DIRECTIONS FOR THIS TASK
Set down every entry below exactly as it stands.

== Segment start ==

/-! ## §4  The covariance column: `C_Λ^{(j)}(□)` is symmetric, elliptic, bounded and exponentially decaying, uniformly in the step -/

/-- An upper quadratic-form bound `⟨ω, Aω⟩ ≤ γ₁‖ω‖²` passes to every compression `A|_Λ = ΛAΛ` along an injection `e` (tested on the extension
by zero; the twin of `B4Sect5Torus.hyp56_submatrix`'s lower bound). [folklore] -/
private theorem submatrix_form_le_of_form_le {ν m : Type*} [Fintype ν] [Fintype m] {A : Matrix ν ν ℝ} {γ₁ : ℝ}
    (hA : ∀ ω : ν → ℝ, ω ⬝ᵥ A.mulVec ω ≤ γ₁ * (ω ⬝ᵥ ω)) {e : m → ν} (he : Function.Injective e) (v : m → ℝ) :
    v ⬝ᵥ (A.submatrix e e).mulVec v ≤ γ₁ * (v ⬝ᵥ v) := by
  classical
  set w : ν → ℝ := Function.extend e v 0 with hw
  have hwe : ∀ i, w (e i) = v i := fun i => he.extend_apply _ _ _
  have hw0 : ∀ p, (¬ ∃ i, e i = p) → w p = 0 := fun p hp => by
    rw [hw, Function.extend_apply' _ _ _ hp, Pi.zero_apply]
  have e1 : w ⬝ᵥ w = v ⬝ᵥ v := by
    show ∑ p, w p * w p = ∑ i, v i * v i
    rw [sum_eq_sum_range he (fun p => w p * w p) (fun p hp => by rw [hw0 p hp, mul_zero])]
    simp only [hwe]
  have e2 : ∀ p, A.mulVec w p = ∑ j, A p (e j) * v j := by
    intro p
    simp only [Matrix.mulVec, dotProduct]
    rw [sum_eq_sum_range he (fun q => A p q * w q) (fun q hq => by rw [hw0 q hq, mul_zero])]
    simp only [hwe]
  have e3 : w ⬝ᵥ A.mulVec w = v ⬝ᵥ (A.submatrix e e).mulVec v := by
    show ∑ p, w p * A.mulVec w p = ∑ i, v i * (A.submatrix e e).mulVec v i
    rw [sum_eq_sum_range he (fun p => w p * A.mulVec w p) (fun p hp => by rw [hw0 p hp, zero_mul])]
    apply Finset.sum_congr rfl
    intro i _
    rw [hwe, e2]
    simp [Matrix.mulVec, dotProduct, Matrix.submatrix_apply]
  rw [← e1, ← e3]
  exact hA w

== Segment end ==

EXPECTED OUTPUT
/-! ## §4  The covariance column: `C_Λ^{(j)}(□)` is symmetric, elliptic, bounded and exponentially decaying, uniformly in the step -/

/-- An upper quadratic-form bound `⟨ω, Aω⟩ ≤ γ₁‖ω‖²` passes to every compression `A|_Λ = ΛAΛ` along an injection `e` (tested on the extension
by zero; the twin of `B4Sect5Torus.hyp56_submatrix`'s lower bound). [folklore] -/
private theorem submatrix_form_le_of_form_le {ν m : Type*} [Fintype ν] [Fintype m] {A : Matrix ν ν ℝ} {γ₁ : ℝ}
    (hA : ∀ ω : ν → ℝ, ω ⬝ᵥ A.mulVec ω ≤ γ₁ * (ω ⬝ᵥ ω)) {e : m → ν} (he : Function.Injective e) (v : m → ℝ) :
    v ⬝ᵥ (A.submatrix e e).mulVec v ≤ γ₁ * (v ⬝ᵥ v) := by
  classical
  set w : ν → ℝ := Function.extend e v 0 with hw
  have hwe : ∀ i, w (e i) = v i := fun i => he.extend_apply _ _ _
  have hw0 : ∀ p, (¬ ∃ i, e i = p) → w p = 0 := fun p hp => by
    rw [hw, Function.extend_apply' _ _ _ hp, Pi.zero_apply]
  have e1 : w ⬝ᵥ w = v ⬝ᵥ v := by
    show ∑ p, w p * w p = ∑ i, v i * v i
    rw [sum_eq_sum_range he (fun p => w p * w p) (fun p hp => by rw [hw0 p hp, mul_zero])]
    simp only [hwe]
  have e2 : ∀ p, A.mulVec w p = ∑ j, A p (e j) * v j := by
    intro p
    simp only [Matrix.mulVec, dotProduct]
    rw [sum_eq_sum_range he (fun q => A p q * w q) (fun q hq => by rw [hw0 q hq, mul_zero])]
    simp only [hwe]
  have e3 : w ⬝ᵥ A.mulVec w = v ⬝ᵥ (A.submatrix e e).mulVec v := by
    show ∑ p, w p * A.mulVec w p = ∑ i, v i * (A.submatrix e e).mulVec v i
    rw [sum_eq_sum_range he (fun p => w p * A.mulVec w p) (fun p hp => by rw [hw0 p hp, zero_mul])]
    apply Finset.sum_congr rfl
    intro i _
    rw [hwe, e2]
    simp [Matrix.mulVec, dotProduct, Matrix.submatrix_apply]
  rw [← e1, ← e3]
  exact hA w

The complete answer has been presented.